> _Work task_:
From the line below that contains "rw [corrector_identity_of_flow flow" to the line that contains "[lintegral_const, measure_univ, mul_one]", repeat every line exactly, both ends included, and nothing else.

> _Material for this exercise_:
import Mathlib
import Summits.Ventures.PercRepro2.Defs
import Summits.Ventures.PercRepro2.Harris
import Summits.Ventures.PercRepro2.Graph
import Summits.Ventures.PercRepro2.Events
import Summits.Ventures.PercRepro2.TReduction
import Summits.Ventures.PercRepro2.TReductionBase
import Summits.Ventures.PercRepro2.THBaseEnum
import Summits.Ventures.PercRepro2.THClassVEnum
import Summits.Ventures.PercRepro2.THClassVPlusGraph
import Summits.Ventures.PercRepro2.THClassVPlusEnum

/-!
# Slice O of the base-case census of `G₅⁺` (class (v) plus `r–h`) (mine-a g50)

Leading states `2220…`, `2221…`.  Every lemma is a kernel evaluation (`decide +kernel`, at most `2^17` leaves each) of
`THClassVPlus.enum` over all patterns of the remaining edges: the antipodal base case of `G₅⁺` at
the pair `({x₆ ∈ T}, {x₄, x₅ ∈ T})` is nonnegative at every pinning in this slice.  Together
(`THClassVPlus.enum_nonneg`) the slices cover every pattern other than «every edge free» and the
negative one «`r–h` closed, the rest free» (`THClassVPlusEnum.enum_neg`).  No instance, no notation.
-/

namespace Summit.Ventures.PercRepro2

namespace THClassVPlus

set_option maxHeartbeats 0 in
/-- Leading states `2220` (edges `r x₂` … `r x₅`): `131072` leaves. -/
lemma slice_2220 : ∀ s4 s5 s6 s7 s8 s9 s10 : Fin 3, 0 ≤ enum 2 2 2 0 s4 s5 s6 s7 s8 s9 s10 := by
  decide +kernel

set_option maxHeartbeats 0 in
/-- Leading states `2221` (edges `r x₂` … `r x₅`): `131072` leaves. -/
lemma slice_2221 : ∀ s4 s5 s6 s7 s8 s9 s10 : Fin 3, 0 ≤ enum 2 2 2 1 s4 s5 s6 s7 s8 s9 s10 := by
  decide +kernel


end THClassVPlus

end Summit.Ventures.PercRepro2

==

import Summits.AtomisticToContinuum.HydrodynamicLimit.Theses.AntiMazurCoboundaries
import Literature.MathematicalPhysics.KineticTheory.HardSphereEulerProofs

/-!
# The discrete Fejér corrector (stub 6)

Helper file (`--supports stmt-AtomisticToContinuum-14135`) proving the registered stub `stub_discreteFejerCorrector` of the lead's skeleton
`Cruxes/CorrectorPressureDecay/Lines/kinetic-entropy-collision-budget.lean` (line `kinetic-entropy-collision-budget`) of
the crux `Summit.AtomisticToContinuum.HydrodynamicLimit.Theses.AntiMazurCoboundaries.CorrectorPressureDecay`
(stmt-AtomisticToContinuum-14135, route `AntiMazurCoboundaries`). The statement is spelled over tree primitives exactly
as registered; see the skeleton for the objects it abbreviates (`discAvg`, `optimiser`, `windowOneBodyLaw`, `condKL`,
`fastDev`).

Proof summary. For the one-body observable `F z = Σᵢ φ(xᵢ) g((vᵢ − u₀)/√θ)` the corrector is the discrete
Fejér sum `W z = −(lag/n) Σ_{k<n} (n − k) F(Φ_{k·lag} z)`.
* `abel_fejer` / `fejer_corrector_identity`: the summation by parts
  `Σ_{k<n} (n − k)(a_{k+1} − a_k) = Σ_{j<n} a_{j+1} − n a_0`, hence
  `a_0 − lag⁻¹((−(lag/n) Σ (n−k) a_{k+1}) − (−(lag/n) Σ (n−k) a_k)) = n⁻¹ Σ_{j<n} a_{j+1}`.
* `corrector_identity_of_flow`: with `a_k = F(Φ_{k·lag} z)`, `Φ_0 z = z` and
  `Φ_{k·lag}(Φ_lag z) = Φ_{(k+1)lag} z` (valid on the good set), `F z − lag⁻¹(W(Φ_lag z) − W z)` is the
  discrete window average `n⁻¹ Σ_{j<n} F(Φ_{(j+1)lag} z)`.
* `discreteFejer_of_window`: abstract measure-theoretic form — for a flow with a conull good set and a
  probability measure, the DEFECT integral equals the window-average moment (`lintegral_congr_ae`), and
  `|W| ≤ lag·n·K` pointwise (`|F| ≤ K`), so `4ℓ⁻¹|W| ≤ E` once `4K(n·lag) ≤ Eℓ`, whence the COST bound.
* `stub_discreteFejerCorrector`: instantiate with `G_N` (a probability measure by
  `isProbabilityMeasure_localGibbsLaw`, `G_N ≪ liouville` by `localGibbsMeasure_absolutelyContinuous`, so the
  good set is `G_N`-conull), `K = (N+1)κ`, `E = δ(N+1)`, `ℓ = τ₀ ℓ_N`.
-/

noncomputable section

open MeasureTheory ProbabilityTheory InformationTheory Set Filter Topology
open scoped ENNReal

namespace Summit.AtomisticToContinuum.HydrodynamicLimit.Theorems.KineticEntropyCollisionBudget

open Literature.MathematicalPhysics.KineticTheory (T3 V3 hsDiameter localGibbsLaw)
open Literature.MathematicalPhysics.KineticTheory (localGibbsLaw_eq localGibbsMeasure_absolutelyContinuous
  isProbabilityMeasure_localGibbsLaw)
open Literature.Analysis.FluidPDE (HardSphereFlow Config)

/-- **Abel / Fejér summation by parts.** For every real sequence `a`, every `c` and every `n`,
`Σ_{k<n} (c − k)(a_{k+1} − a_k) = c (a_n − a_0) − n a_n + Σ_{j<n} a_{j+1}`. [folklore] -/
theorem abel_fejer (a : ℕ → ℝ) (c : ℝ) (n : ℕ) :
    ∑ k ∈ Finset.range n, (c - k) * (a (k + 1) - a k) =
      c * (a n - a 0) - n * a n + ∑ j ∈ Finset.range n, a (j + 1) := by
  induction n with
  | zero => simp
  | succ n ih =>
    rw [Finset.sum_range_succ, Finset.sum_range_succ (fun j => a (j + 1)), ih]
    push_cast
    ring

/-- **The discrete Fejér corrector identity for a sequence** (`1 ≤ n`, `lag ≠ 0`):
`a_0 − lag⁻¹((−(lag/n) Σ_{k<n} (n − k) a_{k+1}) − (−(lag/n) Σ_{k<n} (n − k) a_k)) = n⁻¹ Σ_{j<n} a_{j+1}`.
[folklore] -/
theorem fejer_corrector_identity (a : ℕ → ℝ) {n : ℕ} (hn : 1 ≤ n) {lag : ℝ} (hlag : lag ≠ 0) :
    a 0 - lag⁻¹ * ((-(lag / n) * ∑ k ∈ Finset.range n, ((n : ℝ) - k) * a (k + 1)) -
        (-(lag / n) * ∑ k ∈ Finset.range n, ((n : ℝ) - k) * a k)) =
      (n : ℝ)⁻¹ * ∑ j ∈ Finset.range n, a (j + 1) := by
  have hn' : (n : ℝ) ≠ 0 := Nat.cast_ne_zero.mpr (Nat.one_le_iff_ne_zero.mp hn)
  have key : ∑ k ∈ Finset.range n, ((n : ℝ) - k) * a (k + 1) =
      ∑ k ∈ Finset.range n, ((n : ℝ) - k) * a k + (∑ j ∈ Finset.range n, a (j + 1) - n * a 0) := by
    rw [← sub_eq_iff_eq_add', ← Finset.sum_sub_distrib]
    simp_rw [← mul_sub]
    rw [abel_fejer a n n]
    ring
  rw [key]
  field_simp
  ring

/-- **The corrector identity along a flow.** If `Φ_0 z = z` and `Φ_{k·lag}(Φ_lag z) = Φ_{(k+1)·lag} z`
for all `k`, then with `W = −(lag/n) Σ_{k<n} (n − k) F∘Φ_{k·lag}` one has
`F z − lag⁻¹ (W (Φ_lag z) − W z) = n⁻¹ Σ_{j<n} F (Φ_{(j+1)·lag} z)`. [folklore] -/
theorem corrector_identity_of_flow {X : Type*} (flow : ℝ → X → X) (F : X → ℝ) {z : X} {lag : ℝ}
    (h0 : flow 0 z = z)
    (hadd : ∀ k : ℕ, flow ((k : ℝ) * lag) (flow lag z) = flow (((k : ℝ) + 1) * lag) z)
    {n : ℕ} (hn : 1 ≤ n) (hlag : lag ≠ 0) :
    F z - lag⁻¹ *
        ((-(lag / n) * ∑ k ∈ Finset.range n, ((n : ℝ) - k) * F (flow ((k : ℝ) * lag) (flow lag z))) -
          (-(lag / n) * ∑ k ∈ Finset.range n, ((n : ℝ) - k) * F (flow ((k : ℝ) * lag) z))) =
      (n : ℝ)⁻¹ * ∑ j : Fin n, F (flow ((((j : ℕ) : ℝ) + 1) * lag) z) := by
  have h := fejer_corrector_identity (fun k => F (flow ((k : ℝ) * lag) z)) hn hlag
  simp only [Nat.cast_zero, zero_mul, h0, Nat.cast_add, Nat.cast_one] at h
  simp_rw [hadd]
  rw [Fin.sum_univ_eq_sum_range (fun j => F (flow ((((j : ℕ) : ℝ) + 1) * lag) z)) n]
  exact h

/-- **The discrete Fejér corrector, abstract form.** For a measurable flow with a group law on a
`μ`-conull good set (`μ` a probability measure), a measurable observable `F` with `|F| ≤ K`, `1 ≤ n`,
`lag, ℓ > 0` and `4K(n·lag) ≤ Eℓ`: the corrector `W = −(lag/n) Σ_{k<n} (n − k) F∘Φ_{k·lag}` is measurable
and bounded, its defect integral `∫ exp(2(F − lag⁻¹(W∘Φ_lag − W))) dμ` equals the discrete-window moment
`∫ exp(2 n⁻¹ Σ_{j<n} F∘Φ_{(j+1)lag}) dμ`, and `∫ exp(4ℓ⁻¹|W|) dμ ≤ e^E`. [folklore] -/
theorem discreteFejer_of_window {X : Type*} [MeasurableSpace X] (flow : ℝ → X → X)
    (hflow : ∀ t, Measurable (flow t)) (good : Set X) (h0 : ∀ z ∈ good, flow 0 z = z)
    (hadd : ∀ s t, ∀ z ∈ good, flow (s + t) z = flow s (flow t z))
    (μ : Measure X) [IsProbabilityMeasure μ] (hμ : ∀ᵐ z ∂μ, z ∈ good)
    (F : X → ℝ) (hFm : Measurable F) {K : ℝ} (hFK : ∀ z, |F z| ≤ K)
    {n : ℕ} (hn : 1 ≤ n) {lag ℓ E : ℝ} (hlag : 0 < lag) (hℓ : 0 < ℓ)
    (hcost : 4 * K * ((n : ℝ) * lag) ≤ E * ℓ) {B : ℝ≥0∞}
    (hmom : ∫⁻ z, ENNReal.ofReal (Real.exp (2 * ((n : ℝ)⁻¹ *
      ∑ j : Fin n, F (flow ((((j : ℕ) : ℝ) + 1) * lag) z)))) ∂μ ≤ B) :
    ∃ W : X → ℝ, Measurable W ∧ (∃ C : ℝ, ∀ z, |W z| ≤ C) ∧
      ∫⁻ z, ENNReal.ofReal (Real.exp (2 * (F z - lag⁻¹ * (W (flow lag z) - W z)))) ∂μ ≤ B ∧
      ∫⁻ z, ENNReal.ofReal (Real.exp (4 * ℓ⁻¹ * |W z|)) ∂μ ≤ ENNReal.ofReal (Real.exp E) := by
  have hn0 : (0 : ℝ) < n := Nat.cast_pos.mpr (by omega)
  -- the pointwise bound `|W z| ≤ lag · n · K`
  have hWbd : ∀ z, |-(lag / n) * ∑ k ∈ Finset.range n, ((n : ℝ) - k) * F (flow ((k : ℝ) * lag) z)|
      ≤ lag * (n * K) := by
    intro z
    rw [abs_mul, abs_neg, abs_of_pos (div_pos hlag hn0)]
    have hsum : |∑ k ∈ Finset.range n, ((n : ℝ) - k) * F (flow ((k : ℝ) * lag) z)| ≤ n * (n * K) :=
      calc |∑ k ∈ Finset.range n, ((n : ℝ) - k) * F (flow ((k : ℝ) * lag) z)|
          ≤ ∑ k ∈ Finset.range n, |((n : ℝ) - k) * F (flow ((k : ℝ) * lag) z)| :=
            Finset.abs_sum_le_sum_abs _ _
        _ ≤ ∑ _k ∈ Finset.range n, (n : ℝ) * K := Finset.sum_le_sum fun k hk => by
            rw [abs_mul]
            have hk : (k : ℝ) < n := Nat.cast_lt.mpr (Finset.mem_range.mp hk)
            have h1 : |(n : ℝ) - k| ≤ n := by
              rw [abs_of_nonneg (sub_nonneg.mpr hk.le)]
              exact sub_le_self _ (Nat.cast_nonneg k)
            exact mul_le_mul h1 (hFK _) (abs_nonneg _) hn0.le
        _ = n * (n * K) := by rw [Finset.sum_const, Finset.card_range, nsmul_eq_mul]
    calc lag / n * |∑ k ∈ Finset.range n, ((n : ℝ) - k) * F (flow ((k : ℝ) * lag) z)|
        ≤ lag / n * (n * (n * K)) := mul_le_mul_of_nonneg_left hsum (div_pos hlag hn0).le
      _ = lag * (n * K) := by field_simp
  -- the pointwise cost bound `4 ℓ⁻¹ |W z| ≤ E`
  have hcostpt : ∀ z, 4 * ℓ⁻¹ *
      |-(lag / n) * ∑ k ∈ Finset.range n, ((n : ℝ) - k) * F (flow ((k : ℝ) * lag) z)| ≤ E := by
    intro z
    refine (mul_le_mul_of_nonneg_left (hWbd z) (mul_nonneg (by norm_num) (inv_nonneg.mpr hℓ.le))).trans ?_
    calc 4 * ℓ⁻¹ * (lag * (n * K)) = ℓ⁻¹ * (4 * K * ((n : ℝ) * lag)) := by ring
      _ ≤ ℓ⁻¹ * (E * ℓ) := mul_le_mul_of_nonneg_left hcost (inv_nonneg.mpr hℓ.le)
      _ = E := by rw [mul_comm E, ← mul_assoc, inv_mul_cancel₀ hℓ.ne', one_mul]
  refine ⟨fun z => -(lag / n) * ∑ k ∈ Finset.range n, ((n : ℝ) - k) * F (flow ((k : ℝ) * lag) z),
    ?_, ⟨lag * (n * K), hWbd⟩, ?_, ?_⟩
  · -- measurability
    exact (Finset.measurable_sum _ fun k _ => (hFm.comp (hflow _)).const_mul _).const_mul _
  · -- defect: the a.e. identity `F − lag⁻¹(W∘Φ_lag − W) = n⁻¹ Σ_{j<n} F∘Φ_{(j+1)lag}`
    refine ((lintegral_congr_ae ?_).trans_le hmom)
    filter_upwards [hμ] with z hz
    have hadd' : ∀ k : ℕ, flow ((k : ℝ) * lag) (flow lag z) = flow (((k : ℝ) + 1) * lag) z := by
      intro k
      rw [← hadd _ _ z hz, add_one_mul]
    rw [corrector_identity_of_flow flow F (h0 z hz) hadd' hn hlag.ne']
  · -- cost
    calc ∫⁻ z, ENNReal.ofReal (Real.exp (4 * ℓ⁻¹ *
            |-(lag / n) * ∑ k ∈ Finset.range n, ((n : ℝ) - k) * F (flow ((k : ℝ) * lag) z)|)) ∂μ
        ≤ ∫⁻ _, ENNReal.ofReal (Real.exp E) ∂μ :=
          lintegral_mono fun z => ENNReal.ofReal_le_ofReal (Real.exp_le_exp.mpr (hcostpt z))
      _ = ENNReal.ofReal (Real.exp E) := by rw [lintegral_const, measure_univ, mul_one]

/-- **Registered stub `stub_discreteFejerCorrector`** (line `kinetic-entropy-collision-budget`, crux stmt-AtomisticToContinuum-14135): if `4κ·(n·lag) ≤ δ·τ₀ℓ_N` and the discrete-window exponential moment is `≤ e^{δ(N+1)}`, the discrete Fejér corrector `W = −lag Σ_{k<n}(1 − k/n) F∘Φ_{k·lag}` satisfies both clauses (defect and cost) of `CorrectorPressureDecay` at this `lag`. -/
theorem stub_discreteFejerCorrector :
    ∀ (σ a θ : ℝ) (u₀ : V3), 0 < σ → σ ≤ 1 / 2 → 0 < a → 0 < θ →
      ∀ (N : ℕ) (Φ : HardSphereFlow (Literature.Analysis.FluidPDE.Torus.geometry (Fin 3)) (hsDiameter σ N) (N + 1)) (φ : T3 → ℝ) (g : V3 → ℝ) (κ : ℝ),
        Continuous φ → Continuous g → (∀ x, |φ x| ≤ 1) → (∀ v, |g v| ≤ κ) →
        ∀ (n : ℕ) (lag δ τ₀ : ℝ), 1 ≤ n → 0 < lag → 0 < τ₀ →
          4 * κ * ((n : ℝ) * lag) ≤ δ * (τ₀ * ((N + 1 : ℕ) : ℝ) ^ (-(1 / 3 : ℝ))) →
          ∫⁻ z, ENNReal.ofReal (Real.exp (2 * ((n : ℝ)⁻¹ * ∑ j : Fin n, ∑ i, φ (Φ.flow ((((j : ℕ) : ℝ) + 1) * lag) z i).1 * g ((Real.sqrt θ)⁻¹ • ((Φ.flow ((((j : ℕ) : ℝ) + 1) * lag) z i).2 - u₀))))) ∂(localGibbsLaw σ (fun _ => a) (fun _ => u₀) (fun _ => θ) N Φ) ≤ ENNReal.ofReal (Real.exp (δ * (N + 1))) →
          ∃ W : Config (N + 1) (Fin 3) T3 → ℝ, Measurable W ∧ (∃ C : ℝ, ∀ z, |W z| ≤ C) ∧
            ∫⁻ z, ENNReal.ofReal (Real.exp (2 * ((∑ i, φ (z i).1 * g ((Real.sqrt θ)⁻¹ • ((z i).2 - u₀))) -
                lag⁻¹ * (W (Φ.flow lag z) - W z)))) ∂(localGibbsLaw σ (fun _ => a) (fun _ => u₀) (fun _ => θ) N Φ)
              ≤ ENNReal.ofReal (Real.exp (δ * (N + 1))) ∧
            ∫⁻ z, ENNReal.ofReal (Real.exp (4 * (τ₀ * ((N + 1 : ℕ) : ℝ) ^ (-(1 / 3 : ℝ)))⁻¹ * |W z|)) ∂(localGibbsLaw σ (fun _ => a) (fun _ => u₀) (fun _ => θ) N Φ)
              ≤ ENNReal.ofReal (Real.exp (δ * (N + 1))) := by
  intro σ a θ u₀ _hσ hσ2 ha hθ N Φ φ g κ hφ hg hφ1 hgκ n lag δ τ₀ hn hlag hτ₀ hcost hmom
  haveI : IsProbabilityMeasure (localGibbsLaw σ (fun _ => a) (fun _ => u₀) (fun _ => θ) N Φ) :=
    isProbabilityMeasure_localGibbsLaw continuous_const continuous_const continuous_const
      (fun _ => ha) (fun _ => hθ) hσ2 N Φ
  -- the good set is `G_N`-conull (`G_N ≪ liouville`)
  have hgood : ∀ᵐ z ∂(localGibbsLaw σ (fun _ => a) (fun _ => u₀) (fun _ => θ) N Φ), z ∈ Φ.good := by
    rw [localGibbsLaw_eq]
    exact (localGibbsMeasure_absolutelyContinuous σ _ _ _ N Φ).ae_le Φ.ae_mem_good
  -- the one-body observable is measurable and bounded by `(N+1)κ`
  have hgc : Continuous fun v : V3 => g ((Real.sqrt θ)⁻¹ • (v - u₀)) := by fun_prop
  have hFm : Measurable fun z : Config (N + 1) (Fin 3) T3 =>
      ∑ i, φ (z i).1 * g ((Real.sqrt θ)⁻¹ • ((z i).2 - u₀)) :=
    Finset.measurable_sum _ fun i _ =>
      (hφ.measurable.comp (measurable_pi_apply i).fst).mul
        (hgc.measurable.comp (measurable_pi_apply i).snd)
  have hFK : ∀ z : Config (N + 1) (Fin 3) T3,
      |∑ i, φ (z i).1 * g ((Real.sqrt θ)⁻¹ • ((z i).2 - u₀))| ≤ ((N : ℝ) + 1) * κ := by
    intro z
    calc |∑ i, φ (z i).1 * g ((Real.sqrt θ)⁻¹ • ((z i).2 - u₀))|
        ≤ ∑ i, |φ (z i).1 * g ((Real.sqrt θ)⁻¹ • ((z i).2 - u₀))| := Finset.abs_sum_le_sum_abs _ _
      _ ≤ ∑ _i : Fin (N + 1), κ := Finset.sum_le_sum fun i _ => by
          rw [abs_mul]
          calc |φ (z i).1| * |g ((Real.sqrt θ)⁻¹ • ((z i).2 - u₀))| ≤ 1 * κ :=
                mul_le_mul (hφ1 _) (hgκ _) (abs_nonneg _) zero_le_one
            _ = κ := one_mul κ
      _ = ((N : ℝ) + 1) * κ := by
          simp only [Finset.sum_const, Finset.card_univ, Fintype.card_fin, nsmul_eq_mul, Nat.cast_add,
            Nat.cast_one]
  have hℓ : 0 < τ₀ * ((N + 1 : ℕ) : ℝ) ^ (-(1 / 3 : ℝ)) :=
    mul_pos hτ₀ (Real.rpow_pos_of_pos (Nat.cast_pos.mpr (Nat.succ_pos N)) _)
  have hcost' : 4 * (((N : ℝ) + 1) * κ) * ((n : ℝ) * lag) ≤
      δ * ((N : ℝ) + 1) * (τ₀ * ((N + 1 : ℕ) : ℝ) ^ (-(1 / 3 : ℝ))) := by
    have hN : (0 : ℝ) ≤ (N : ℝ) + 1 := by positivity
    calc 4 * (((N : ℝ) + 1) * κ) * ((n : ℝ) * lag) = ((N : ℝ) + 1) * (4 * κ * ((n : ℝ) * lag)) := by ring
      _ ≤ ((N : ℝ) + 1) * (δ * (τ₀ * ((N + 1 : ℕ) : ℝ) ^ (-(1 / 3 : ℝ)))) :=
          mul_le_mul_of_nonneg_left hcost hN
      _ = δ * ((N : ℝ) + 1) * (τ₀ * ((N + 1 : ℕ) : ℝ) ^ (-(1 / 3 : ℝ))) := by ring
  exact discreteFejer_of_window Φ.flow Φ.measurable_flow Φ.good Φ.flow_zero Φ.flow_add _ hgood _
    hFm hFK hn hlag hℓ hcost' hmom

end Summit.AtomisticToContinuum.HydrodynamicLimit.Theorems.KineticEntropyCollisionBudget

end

> _Response_:
    rw [corrector_identity_of_flow flow F (h0 z hz) hadd' hn hlag.ne']
  · -- cost
    calc ∫⁻ z, ENNReal.ofReal (Real.exp (4 * ℓ⁻¹ *
            |-(lag / n) * ∑ k ∈ Finset.range n, ((n : ℝ) - k) * F (flow ((k : ℝ) * lag) z)|)) ∂μ
        ≤ ∫⁻ _, ENNReal.ofReal (Real.exp E) ∂μ :=
          lintegral_mono fun z => ENNReal.ofReal_le_ofReal (Real.exp_le_exp.mpr (hcostpt z))
      _ = ENNReal.ofReal (Real.exp E) := by rw [lintegral_const, measure_univ, mul_one]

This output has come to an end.